Er konnte ihm seine Zukunft nicht mit seiner eigenen Ungewissheit zerstören.
 

Wir sollten uns unsagbar viel erzählen

Zu zweit entlarvt, als Teufelsbrut
 

„Jetzt sprich schon."

Scheinbar desinteressiert spielte er an seinen Reglern.

Die unterschwellige Spannung seiner Muskeln entging ihm nicht.

Sie kannten einander zu lange.

Sie konnten einander zu gut lesen.

„Bleib."

Nur ein Flüstern.

Der Blick des Blonden schoss in die Höhe.

Suchte seine Augen und doch wich er ihm aus.

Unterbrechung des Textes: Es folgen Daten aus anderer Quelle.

import Mathlib
import HarnessLib

/-!
# Local drop of the `p`-part of inertia along a line (crux `WildQuotients.WildQuotientResolution`, line `Sketch`)

Stub `stub_localDrop` of the skeleton `Sketch` for crux stmt-ResolutionOfSingularities-15640
(route `ResolutionOfSingularities/WildQuotients`, card `p-closure-sylow-separation`, §Lever (i)–(iii)):
the local engine of Phase 0 ("Sylow separation") at a point of the exceptional divisor `ℙ(W)`.
A finite group `I` (an inertia group) acts `κ`-linearly on `W` (the normal space, `char κ = p`)
through `τ : I →* Module.End κ W`; let `Π ≤ I` be the subgroup generated by the elements of
`p`-power order. If `Π` has no non-zero fixed vector (`W^Π = 0`), then for every `w ≠ 0` the
subgroup generated by the `p`-power-order elements stabilising the LINE `κ w` (`τ g w = c • w`) is
STRICTLY smaller than `Π`.

Proof.
* `map_pow_apply_of_smul`: `τ g w = c • w` gives `τ (g ^ k) w = c ^ k • w`;
* `apply_eq_self_of_pow_prime_pow_eq_one`: if moreover `g ^ p ^ n = 1` then `w = c ^ p ^ n • w`,
  so `c ^ p ^ n = 1` (`w ≠ 0`), so `(c - 1) ^ p ^ n = c ^ p ^ n - 1 = 0` (`sub_pow_char_pow`) and
  `c = 1` (a field is reduced): `g` FIXES `w`
  (cf. `Literature.NumberTheory.Automorphic.eq_one_of_pow_prime_pow_eq_one`);
* `apply_eq_self_of_mem_closure`: a subgroup generated by elements fixing `w` fixes `w`
  (`Subgroup.closure_induction`);
* `stub_localDrop`: the left closure is `≤ Π` by `Subgroup.closure_mono`; equality would make `Π`
  fix `w`, whence `w = 0` by `W^Π = 0`, contradicting `w ≠ 0` (`lt_of_le_of_ne`).
-/

-- single-problem summit: the doubled namespace component `ResolutionOfSingularities` is forced
set_option linter.dupNamespace false

namespace Summit.ResolutionOfSingularities.ResolutionOfSingularities.Theorems.WildQuotientResolution.LocalDrop

/-! ## Eigenvectors of `p`-power-order elements in characteristic `p` -/

/-- Powers act diagonally on an eigenvector: `τ g w = c • w` gives `τ (g ^ k) w = c ^ k • w`.
[folklore] -/
theorem map_pow_apply_of_smul {κ W I : Type*} [Semiring κ] [AddCommMonoid W] [Module κ W]
    [Monoid I] (τ : I →* (W →ₗ[κ] W)) {g : I} {w : W} {c : κ} (hc : τ g w = c • w) (k : ℕ) :
    τ (g ^ k) w = c ^ k • w := by
  induction k with
  | zero => rw [pow_zero, pow_zero, map_one, Module.End.one_apply, one_smul]
  | succ k ih =>
    rw [pow_succ g k, map_mul, Module.End.mul_apply, hc, map_smul, ih, smul_smul, ← pow_succ' c k]

/-- **A `p`-power-order element stabilising a line fixes it pointwise** (`char κ = p`; card
`p-closure-sylow-separation`, lemma `eigenvalue_eq_one_of_pow_char`): if `g ^ p ^ n = 1` and
`τ g w = c • w` with `w ≠ 0`, then `c ^ p ^ n • w = τ (g ^ p ^ n) w = w` forces `c ^ p ^ n = 1`,
hence `(c - 1) ^ p ^ n = c ^ p ^ n - 1 = 0` by Frobenius, hence `c = 1` and `τ g w = w`.
[folklore] -/
theorem apply_eq_self_of_pow_prime_pow_eq_one (p : ℕ) [Fact p.Prime] {κ W I : Type*} [Field κ]
    [CharP κ p] [AddCommGroup W] [Module κ W] [Monoid I] (τ : I →* (W →ₗ[κ] W)) {g : I} {n : ℕ}
    (hg : g ^ p ^ n = 1) {w : W} (hw : w ≠ 0) {c : κ} (hc : τ g w = c • w) : τ g w = w := by
  have h1 : c ^ p ^ n • w = w := by
    rw [← map_pow_apply_of_smul τ hc, hg, map_one, Module.End.one_apply]
  have h2 : c ^ p ^ n = 1 := by
    have h : (c ^ p ^ n - 1) • w = 0 := by rw [sub_smul, one_smul, h1, sub_self]
    exact (smul_eq_zero.mp h).elim sub_eq_zero.mp fun h0 => absurd h0 hw
  have h3 : (c - 1) ^ p ^ n = 0 := by
    rw [sub_pow_char_pow (p := p) c 1 n, one_pow, h2, sub_self]
  have h4 : c = 1 :=
    sub_eq_zero.mp ((pow_eq_zero_iff (pow_ne_zero n (Fact.out : p.Prime).ne_zero)).mp h3)
  rw [hc, h4, one_smul]

/-! ## Subgroups generated by elements fixing a vector -/

/-- **A subgroup generated by elements fixing `w` fixes `w`** (card `p-closure-sylow-separation`,
lemma `closure_le_stabilizer`): the stabiliser `{g | τ g w = w}` is a subgroup, so it contains
`Subgroup.closure s` as soon as it contains `s`. [folklore] -/
theorem apply_eq_self_of_mem_closure {κ W I : Type*} [Semiring κ] [AddCommMonoid W] [Module κ W]
    [Group I] (τ : I →* (W →ₗ[κ] W)) {s : Set I} {w : W} (hs : ∀ g ∈ s, τ g w = w) {g : I}
    (hg : g ∈ Subgroup.closure s) : τ g w = w := by
  induction hg using Subgroup.closure_induction with
  | mem x hx => exact hs x hx
  | one => rw [map_one, Module.End.one_apply]
  | mul x y _ _ hx hy => rw [map_mul, Module.End.mul_apply, hy, hx]
  | inv x _ hx =>
    calc τ x⁻¹ w = τ x⁻¹ (τ x w) := by rw [hx]
      _ = w := by
        rw [← Module.End.mul_apply, ← map_mul, inv_mul_cancel, map_one, Module.End.one_apply]

/-! ## The local drop -/

/-- STUB `stub_localDrop` (M) — **Sylow separation, local form** (card `p-closure-sylow-separation`,
lemmas `eigenvalue_eq_one_of_pow_char`, `closure_le_stabilizer`, `closure_fixing_lt`): `κ` a field of
characteristic `p`, `I` a finite group acting `κ`-linearly on `W` through `τ`, `Π ≤ I` the subgroup
generated by the elements of `p`-power order. If `Π` has no non-zero fixed vector (`W^Π = 0`) then for
every `w ≠ 0` the subgroup generated by the `p`-power-order elements `g` stabilising the line through `w`
(`τ g w = c • w`) is STRICTLY smaller than `Π`: such a `g` has `c ^ p ^ n = 1`, i.e. `(c - 1) ^ p ^ n = 0`,
so `c = 1` and `g` fixes `w` (`apply_eq_self_of_pow_prime_pow_eq_one`); a group generated by elements
fixing `w` fixes `w` (`apply_eq_self_of_mem_closure`); the inclusion is `Subgroup.closure_mono`, and
equality with `Π` would force `w = 0`. [folklore; card p-closure-sylow-separation §Lever (i)–(iii)] -/
theorem stub_localDrop (p : ℕ) [Fact p.Prime] {κ W I : Type} [Field κ] [CharP κ p]
    [AddCommGroup W] [Module κ W] [Group I] [Finite I] (τ : I →* (W →ₗ[κ] W))
    (hfix : ∀ v : W,
      (∀ g ∈ Subgroup.closure {g : I | ∃ n : ℕ, g ^ p ^ n = 1}, τ g v = v) → v = 0)
    {w : W} (hw : w ≠ 0) :
    Subgroup.closure {g : I | (∃ n : ℕ, g ^ p ^ n = 1) ∧ ∃ c : κ, τ g w = c • w} <
      Subgroup.closure {g : I | ∃ n : ℕ, g ^ p ^ n = 1} := by
  refine lt_of_le_of_ne (Subgroup.closure_mono fun g hg => hg.1) fun heq => hw (hfix w ?_)
  intro g hg
  rw [← heq] at hg
  refine apply_eq_self_of_mem_closure τ ?_ hg
  rintro x ⟨⟨n, hn⟩, c, hc⟩
  exact apply_eq_self_of_pow_prime_pow_eq_one p τ hn hw hc

end Summit.ResolutionOfSingularities.ResolutionOfSingularities.Theorems.WildQuotientResolution.LocalDrop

Er wusste, dass er viel zu viel forderte.

„Wozu?"

Einen langen Moment schwieg er.

Ja wozu eigentlich?

Dafür seinen Traum zu leben?

Erneut schüttelte er den Kopf.

Es war noch fair.

Er konnte das nicht von ihm verlangen.

Dennoch hörte er sich selbst sprechen.

„Bleib bei mir."

Erneut wurde er gemustert.

Er fühlte wie die tiefblauen Augen sich in sein Profil brannten.

Er wartete nicht auf eine Antwort.

Er selbst schien zu überlegen.
 

Was du dir wünschst bedenke gut!

Denn manches Mal da kann es in Erfüllung gehen!
 

„Wozu?"

Die Antwort war nur ein Flüstern.

Eine Gegenfrage.

Dieselbe Frage, die er ihm schon beim ersten Mal nicht beantworten konnte.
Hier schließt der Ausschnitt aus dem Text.